Bianca
Hace un tiempo que me resigno a escribir. Pienso en un cuento posible: nada. Pienso, entonces, en un escritor que escribe sobre su bloqueo: un embole. Me indigno pensando en la cantidad de cuentos sobre escritores. No podés ser siempre el personaje principal.
Pienso que es más fácil escribir en el sufrimiento y que todos los clichés son ciertos. Después me arrepiento: el sufrimiento también es la nada. Pienso que la magia fue limitada y me resulta imposible creer que tengo alguna clase de poder en mis manos. Me siento oxidada, vieja. me rehúso a todo donde alguna vez encontré paz.
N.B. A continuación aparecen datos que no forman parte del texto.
import Summits.AtomisticToContinuum.BoseEinsteinCondensation.Theses.BECIntegerBlockRotor
import Summits.AtomisticToContinuum.BoseEinsteinCondensation.Theorems.BlockLatticeFSumKinematics
import Summits.AtomisticToContinuum.BoseEinsteinCondensation.Theorems.BECIntegerBlockRotorBlockModeCountingRiemannSum
import HarnessLib

/-!
# `BlockModeCounting` (stmt-AtomisticToContinuum-13597, route `BECIntegerBlockRotor`, support, rank 9)
# PROVED: `BlockInfraredBound → BlockCondensation → FamilyBEC`  (decomp-a2c · hand-1 g9)

Mode counting, the `d = 3` step of the Kennedy–Lieb–Shastry scheme at the block scale:
(i) PARSEVAL on the `K³`-dimensional span of the block indicators — the tree theorem
`…Theses.BlockLatticeFSum.Kinematics.parseval_blockWaves_trialState`: `Σ_{q mod K} n(f_q) = Σ_B n(u_B)`;
(ii) the zero block wave is the constant mode on the cell, so `n(f_0) = condensateOccupation`
(inlined; cf. `…SMC.blockWave_zero_eq_constantMode`); (iii) the INFRARED BOUND `n(f_q) ≤ C/√ε(q)` (`q ≢ 0`) and the
`d = 3` Riemann-sum constant `Σ_{q ≠ 0} ε(q)^{-1/2} ≤ 2K³` (`sum_inv_sqrt_eps_le`) give
`Σ_{q ≠ 0} n(f_q) ≤ 2C K³`; (iv) inside the window `A/√ρ ≤ L/K`, `K³ ≤ N√ρ/A³ ≤ N/(8C)` once
`√ρ ≤ A³/(8C)`, so `Σ_{q≠0} ≤ N/4`; with `η = 1/4` in `BlockCondensation` the zero mode keeps `≥ N/2`, and
`le_periodicCondensateNumber` turns the uniform bound over `δ`-near-minimisers into
`periodicCondensateNumber ≥ N/2`.  Hence `FamilyBEC` with the infrared bound's `A`, `c = 1/2`,
`ρ₀ = min ρ₀ᴵᴿ ρ₀ᴮᶜ (A³/(8C))²`, `N₀ = max N₀ᴵᴿ N₀ᴮᶜ 1`.
Main theorem: `blockModeCounting_proof : Theses.BECIntegerBlockRotor.BlockModeCounting`.  Imports only the
Theses-free kinematics kit (`BlockLatticeFSumKinematics`) besides this route's file and the Riemann-sum helper
(theses-cone hygiene, critic row 420 (2)).  No definitions, no `sorry`.  [cite: KLS1988PRL, eqs. (5)–(8)] [cite: LSSY2005, Thm. 5.1]
-/

noncomputable section

open MeasureTheory Complex Filter Finset
open scoped ENNReal NNReal BigOperators Topology

namespace Summit.AtomisticToContinuum.BoseEinsteinCondensation.Theorems.BECIntegerBlockRotorBlockModeCounting

open Literature.MathematicalPhysics.QuantumManyBody.BoseGas
open Literature.Barriers.AtomisticToContinuum.BoseGas
open Summit.AtomisticToContinuum.BoseEinsteinCondensation.Theses.BlockLatticeFSum

/-! ## Abstract bookkeeping -/

/-- Summing an infrared bound `n_q ≤ C/√ε_q` over a finite set against a Riemann-sum bound
`Σ 1/√ε_q ≤ B`. [folklore] -/
theorem sum_le_of_infrared {ι : Type*} (s : Finset ι) (n : ι → ℝ≥0∞) (ε : ι → ℝ) {C B : ℝ}
    (hC : 0 ≤ C) (hIR : ∀ q ∈ s, n q ≤ ENNReal.ofReal (C / Real.sqrt (ε q)))
    (hR : ∑ q ∈ s, 1 / Real.sqrt (ε q) ≤ B) :
    ∑ q ∈ s, n q ≤ ENNReal.ofReal (C * B) := by
  calc ∑ q ∈ s, n q ≤ ∑ q ∈ s, ENNReal.ofReal (C / Real.sqrt (ε q)) := Finset.sum_le_sum hIR
    _ = ENNReal.ofReal (∑ q ∈ s, C / Real.sqrt (ε q)) :=
        (ENNReal.ofReal_sum_of_nonneg fun q _ => div_nonneg hC (Real.sqrt_nonneg _)).symm
    _ ≤ ENNReal.ofReal (C * B) := by
        refine ENNReal.ofReal_le_ofReal ?_
        have h : ∑ q ∈ s, C / Real.sqrt (ε q) = C * ∑ q ∈ s, 1 / Real.sqrt (ε q) := by
          rw [Finset.mul_sum]
          refine Finset.sum_congr rfl fun q _ => ?_
          rw [mul_one_div]
        rw [h]
        exact mul_le_mul_of_nonneg_left hR hC

/-- Mode counting in `ℝ≥0∞`: total mass `≥ (3/4)N` and non-zero-mode mass `≤ N/4` leave `≥ N/2` in the
zero mode. [folklore] -/
theorem zero_mode_ge {ι : Type*} [Fintype ι] [DecidableEq ι] (n : ι → ℝ≥0∞) (q₀ : ι) {N : ℝ}
    (hN : 0 ≤ N) (hP : ENNReal.ofReal ((1 - 1 / 4) * N) ≤ ∑ q, n q)
    (hS : ∑ q ∈ univ.erase q₀, n q ≤ ENNReal.ofReal (N / 4)) :
    ENNReal.ofReal (1 / 2 * N) ≤ n q₀ := by
  rw [← Finset.add_sum_erase univ n (Finset.mem_univ q₀)] at hP
  have h1 : ENNReal.ofReal ((1 - 1 / 4) * N) = ENNReal.ofReal (1 / 2 * N) + ENNReal.ofReal (N / 4) := by
    rw [← ENNReal.ofReal_add (by positivity) (by positivity)]
    congr 1; ring
  have h2 : ENNReal.ofReal (1 / 2 * N) + ENNReal.ofReal (N / 4) ≤ n q₀ + ENNReal.ofReal (N / 4) := by
    rw [← h1]
    exact hP.trans (add_le_add le_rfl hS)
  exact (ENNReal.add_le_add_iff_right ENNReal.ofReal_ne_top).1 h2

/-- Window arithmetic: `A/√ρ ≤ L/K` with `ρ = N/L³` gives `K³ ≤ N√ρ/A³`. [folklore] -/
theorem cube_le_of_window {A L ρ N : ℝ} {K : ℕ} (hA : 0 < A) (hρ : 0 < ρ) (hK : 0 < K)
    (hNρ : N = ρ * L ^ 3) (hw : A / Real.sqrt ρ ≤ L / (K : ℝ)) :
    ((K : ℝ)) ^ 3 ≤ N * Real.sqrt ρ / A ^ 3 := by
  have hKr : (0 : ℝ) < K := by exact_mod_cast hK
  have hsr : 0 < Real.sqrt ρ := Real.sqrt_pos.2 hρ
  have h1 : A * (K : ℝ) ≤ L * Real.sqrt ρ := by
    rw [div_le_div_iff₀ hsr hKr] at hw; linarith
  have h2 : (A * (K : ℝ)) ^ 3 ≤ (L * Real.sqrt ρ) ^ 3 := pow_le_pow_left₀ (by positivity) h1 3
  have h3 : (L * Real.sqrt ρ) ^ 3 = N * Real.sqrt ρ := by
    have hs3 : Real.sqrt ρ ^ 3 = ρ * Real.sqrt ρ := by rw [pow_succ, Real.sq_sqrt hρ.le]
    rw [mul_pow, hs3, hNρ]; ring
  rw [le_div_iff₀ (by positivity)]
  calc (K : ℝ) ^ 3 * A ^ 3 = (A * (K : ℝ)) ^ 3 := by ring
    _ ≤ N * Real.sqrt ρ := h2.trans_eq h3

/-! ## `BlockModeCounting` by name -/

/-- **`BlockModeCounting` (item stmt-AtomisticToContinuum-13597) PROVED**: the box-uniform infrared bound for
block plane waves and the block floor (`BlockCondensation`, tree) imply BEC along the integer-filled family
(`FamilyBEC`) with `c = 1/2`, by Parseval on the block span, the `d = 3` Riemann-sum constant and the window
arithmetic. [cite: KLS1988PRL, eqs. (5)–(8)] -/
theorem blockModeCounting_proof : Theses.BECIntegerBlockRotor.BlockModeCounting := by
  intro hIR hBC v hv
  obtain ⟨ρI, hρI, A, hA, C, hC, NI, HIR⟩ := hIR v hv
  obtain ⟨ρB, hρB, NB, HBC⟩ := hBC v hv A hA (1 / 4) (by norm_num)
  obtain ⟨r, hr_def⟩ : ∃ r : ℝ, r = A ^ 3 / (8 * C) := ⟨_, rfl⟩
  have hr : 0 < r := by rw [hr_def]; positivity
  refine ⟨A, hA, min ρI (min ρB (r ^ 2)), lt_min hρI (lt_min hρB (by positivity)), 1 / 2,
    by norm_num, max NI (max NB 1), fun N L hL hN hNL hK => ?_⟩
  obtain ⟨K, hKev, hK, hdvd, hw1, hw2⟩ := hK
  have hNI : NI ≤ N := le_trans (le_max_left _ _) hN
  have hNB : NB ≤ N := le_trans ((le_max_left _ _).trans (le_max_right _ _)) hN
  have hN1 : 1 ≤ N := le_trans ((le_max_right _ _).trans (le_max_right _ _)) hN
  have hNpos : 0 < N := hN1
  have hNr : (0 : ℝ) < N := by exact_mod_cast hNpos
  have hL3 : 0 < L ^ 3 := by positivity
  -- the density of the box
  obtain ⟨ρ, hρ_def⟩ : ∃ ρ : ℝ, ρ = (N : ℝ) / L ^ 3 := ⟨_, rfl⟩
  rw [← hρ_def] at hw1 hw2
  have hρ : 0 < ρ := by rw [hρ_def]; positivity
  have hNρ : (N : ℝ) = ρ * L ^ 3 := by rw [hρ_def]; field_simp
  have hρle : ρ ≤ min ρI (min ρB (r ^ 2)) := by rw [hρ_def, div_le_iff₀ hL3]; exact hNL
  have hNLI : (N : ℝ) ≤ ρI * L ^ 3 := by
    rw [hNρ]; exact mul_le_mul_of_nonneg_right (hρle.trans (min_le_left _ _)) hL3.le
  have hNLB : (N : ℝ) ≤ ρB * L ^ 3 := by
    rw [hNρ]
    exact mul_le_mul_of_nonneg_right (hρle.trans ((min_le_right _ _).trans (min_le_left _ _))) hL3.le
  have hρr : ρ ≤ r ^ 2 := hρle.trans ((min_le_right _ _).trans (min_le_right _ _))
  have hsr : Real.sqrt ρ ≤ r := by
    rw [← Real.sqrt_sq hr.le]; exact Real.sqrt_le_sqrt hρr
  -- the two `δ`'s
  obtain ⟨δ₁, hδ₁, H1⟩ := HIR N L hL hNI hNLI
  obtain ⟨δ₂, hδ₂, H2⟩ := HBC N L hL hNB hNLB
  refine le_periodicCondensateNumber v (lt_min hδ₁ hδ₂) fun Ψ hΨ => ?_
  have hE1 : periodicEnergy v Ψ ≤ periodicGroundStateEnergy v N L + δ₁ :=
    hΨ.trans (add_le_add le_rfl (min_le_left _ _))
  have hE2 : periodicEnergy v Ψ ≤ periodicGroundStateEnergy v N L + δ₂ :=
    hΨ.trans (add_le_add le_rfl (min_le_right _ _))
  have hwin : A / Real.sqrt ρ ≤ L / (K : ℝ) ∧ L / (K : ℝ) ≤ 2 * A / Real.sqrt ρ := ⟨hw1, hw2⟩
  have hwin' : A / Real.sqrt ((N : ℝ) / L ^ 3) ≤ L / (K : ℝ) ∧
      L / (K : ℝ) ≤ 2 * A / Real.sqrt ((N : ℝ) / L ^ 3) := by rw [← hρ_def]; exact hwin
  -- (i) the block floor at `η = 1/4`, read through Parseval
  have hP := H2 Ψ hE2 K hKev hK hwin'
  rw [← Kinematics.parseval_blockWaves_trialState hNpos hK hL Ψ] at hP
  -- (iii) the infrared bound on the non-zero block waves
  set q₀ : Fin 3 → Fin K := fun _ => (⟨0, hK⟩ : Fin K) with hq₀
  have hIRq : ∀ q ∈ (univ : Finset (Fin 3 → Fin K)).erase q₀,
      cellOccupation N L (fun x : EuclideanSpace ℝ (Fin 3) => (((Real.sqrt (L ^ 3))⁻¹ : ℝ) : ℂ) *
        Complex.exp (((2 * Real.pi * (∑ j : Fin 3, ((q j : ℕ) : ℝ) * (⌊(K : ℝ) * x j / L⌋ : ℝ)) /
          (K : ℝ) : ℝ) : ℂ) * Complex.I)) Ψ.ψ ≤
      ENNReal.ofReal (C / Real.sqrt (∑ j : Fin 3, (1 - Real.cos (2 * Real.pi * ((q j : ℕ) : ℝ) / (K : ℝ))))) := by
    intro q hq
    rw [Finset.mem_erase] at hq
    have hnd : ¬ (∀ j : Fin 3, (K : ℤ) ∣ (((q j : ℕ) : ℤ))) := by
      intro hall
      apply hq.1
      funext j
      have hdj : K ∣ (q j : ℕ) := by exact_mod_cast hall j
      exact Fin.ext (Nat.eq_zero_of_dvd_of_lt hdj (q j).isLt)
    have h := H1 Ψ hE1 K hKev hK hdvd hwin' (fun j => (((q j : ℕ) : ℤ))) hnd
    simp only [Int.cast_natCast] at h
    exact h
  have hS := sum_le_of_infrared ((univ : Finset (Fin 3 → Fin K)).erase q₀)
    (fun q : Fin 3 → Fin K => cellOccupation N L (fun x : EuclideanSpace ℝ (Fin 3) =>
      (((Real.sqrt (L ^ 3))⁻¹ : ℝ) : ℂ) * Complex.exp (((2 * Real.pi * (∑ j : Fin 3, ((q j : ℕ) : ℝ) *
        (⌊(K : ℝ) * x j / L⌋ : ℝ)) / (K : ℝ) : ℝ) : ℂ) * Complex.I)) Ψ.ψ)
    (fun q : Fin 3 → Fin K => ∑ j : Fin 3, (1 - Real.cos (2 * Real.pi * ((q j : ℕ) : ℝ) / (K : ℝ))))
    hC.le hIRq (sum_inv_sqrt_eps_le hK)
  -- (iv) window arithmetic: `2 C K³ ≤ N/4`
  have hK3 : ((K : ℝ)) ^ 3 ≤ (N : ℝ) * Real.sqrt ρ / A ^ 3 := cube_le_of_window hA hρ hK hNρ hw1
  have hbud : C * (2 * (K : ℝ) ^ 3) ≤ (N : ℝ) / 4 := by
    have h1 : (N : ℝ) * Real.sqrt ρ / A ^ 3 ≤ (N : ℝ) * r / A ^ 3 := by
      gcongr
    have h2 : C * ((N : ℝ) * r / A ^ 3) = (N : ℝ) / 8 := by
      rw [hr_def]; field_simp
    have h3 : C * (2 * (K : ℝ) ^ 3) ≤ 2 * (C * ((N : ℝ) * r / A ^ 3)) := by
      have := mul_le_mul_of_nonneg_left (hK3.trans h1) hC.le
      linarith
    rw [h2] at h3
    linarith
  have hS' : ∑ q ∈ (univ : Finset (Fin 3 → Fin K)).erase q₀,
      cellOccupation N L (fun x : EuclideanSpace ℝ (Fin 3) => (((Real.sqrt (L ^ 3))⁻¹ : ℝ) : ℂ) *
        Complex.exp (((2 * Real.pi * (∑ j : Fin 3, ((q j : ℕ) : ℝ) * (⌊(K : ℝ) * x j / L⌋ : ℝ)) /
          (K : ℝ) : ℝ) : ℂ) * Complex.I)) Ψ.ψ ≤ ENNReal.ofReal ((N : ℝ) / 4) :=
    hS.trans (ENNReal.ofReal_le_ofReal hbud)
  -- (ii) the zero mode is the condensate mode; count
  have hcount := zero_mode_ge
    (fun q : Fin 3 → Fin K => cellOccupation N L (fun x : EuclideanSpace ℝ (Fin 3) =>
      (((Real.sqrt (L ^ 3))⁻¹ : ℝ) : ℂ) * Complex.exp (((2 * Real.pi * (∑ j : Fin 3, ((q j : ℕ) : ℝ) *
        (⌊(K : ℝ) * x j / L⌋ : ℝ)) / (K : ℝ) : ℝ) : ℂ) * Complex.I)) Ψ.ψ)
    q₀ hNr.le hP hS'
  have h0 : cellOccupation N L (fun x : EuclideanSpace ℝ (Fin 3) => (((Real.sqrt (L ^ 3))⁻¹ : ℝ) : ℂ) *
      Complex.exp (((2 * Real.pi * (∑ j : Fin 3, (((q₀ j : Fin K) : ℕ) : ℝ) *
        (⌊(K : ℝ) * x j / L⌋ : ℝ)) / (K : ℝ) : ℝ) : ℂ) * Complex.I)) Ψ.ψ = condensateOccupation N L Ψ.ψ := by
    have hzero : ∀ x ∈ cell L, (fun x : EuclideanSpace ℝ (Fin 3) => (((Real.sqrt (L ^ 3))⁻¹ : ℝ) : ℂ) *
        Complex.exp (((2 * Real.pi * (∑ j : Fin 3, (((q₀ j : Fin K) : ℕ) : ℝ) *
          (⌊(K : ℝ) * x j / L⌋ : ℝ)) / (K : ℝ) : ℝ) : ℂ) * Complex.I)) x = constantMode L x := by
      intro x hx
      simp [hq₀, constantMode, Set.indicator_of_mem hx, Complex.ofReal_inv]
    rw [Kinematics.cellOccupation_congr hzero]
    simp [cellOccupation, condensateOccupation, constantMode, Set.indicator_indicator]
  rw [h0] at hcount
  exact hcount

end Summit.AtomisticToContinuum.BoseEinsteinCondensation.Theorems.BECIntegerBlockRotorBlockModeCounting

end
Pienso en si realmente lo hice.
Cierro el diario, pero continúo pensando. Siempre estoy pensando. No puedo escribir sobre la nada porque nunca me topé con ella. Me resulta intolerable, prefiero un pensamiento oscuro que lo enceguecedor del vacío. Trato de pensar si alguna vez escuché el silencio: estoy segura de que no. Sigo escarbando: si, una vez. En la comisura de los labios de mamá antes de pronunciar esas palabras. Aveciné la catastrofe, y un minuto antes de eso, hubo silencio. El tiempo quedó suspendido en un instante. Daría todo por volver ahí, consumirme, nada de lo que siguió valió la pena.
Todos le dijeron que fue cobarde y egoísta. Yo siempre la admiré, jamás hubiese tenido su valentía. Lloraba todas las noches, no por extrañarla, sino porque no me llevó con ella. Era la única que me entendía, le pasaba lo mismo que a mi, la idea de la muerte la enloquecía. Le secaba la respiración. Le angustiaba no poder tener el control de cuándo llegaría. Siempre estaba calculando, jugando con los límites.
Me acuerdo de pararnos en la esquina, calcular la distancia y velocidad del auto que venía, cruzar cinco segundos antes de la letalidad. La adrenalina se volvió adictiva. Ella se volvió una experta: 0,2 centímetros más al costado de la vena por la cuál podría desangrarse; un cuarto de pastilla menos de la cantidad para la cuál no habría vuelta atrás; medio vaso menos de vodka.
Todos acudían a los llamados de atención horrorizados, ella respondía afligida. Menos cuando entraba yo. Yo, que sabía. Entonces me sonreía y anotaba en nuestro cuaderno azul.
No me animaba tanto como ella, la idea me resultaba igual de insoportable, pero más aterradora. No soportaba la idea del dolor. Siempre Bianca fue más fuerte que yo, la ayudaba con los cálculos, desde un costado, sin entrar en escena. Me hubiese gustado poder.
Por eso, cuando finalmente se fue, supe que no fue un accidente, había calculado el momento exacto. Pero no pensó en mí, en que iba a quedarme sola, con mi locura, multiplicando mi sufrimiento.
Tuve que aguantar por meses a personas diciéndome que “le de tiempo”, que “ya iba a pasar”, sin que supiesen que era justamente eso lo que me horrorizaba.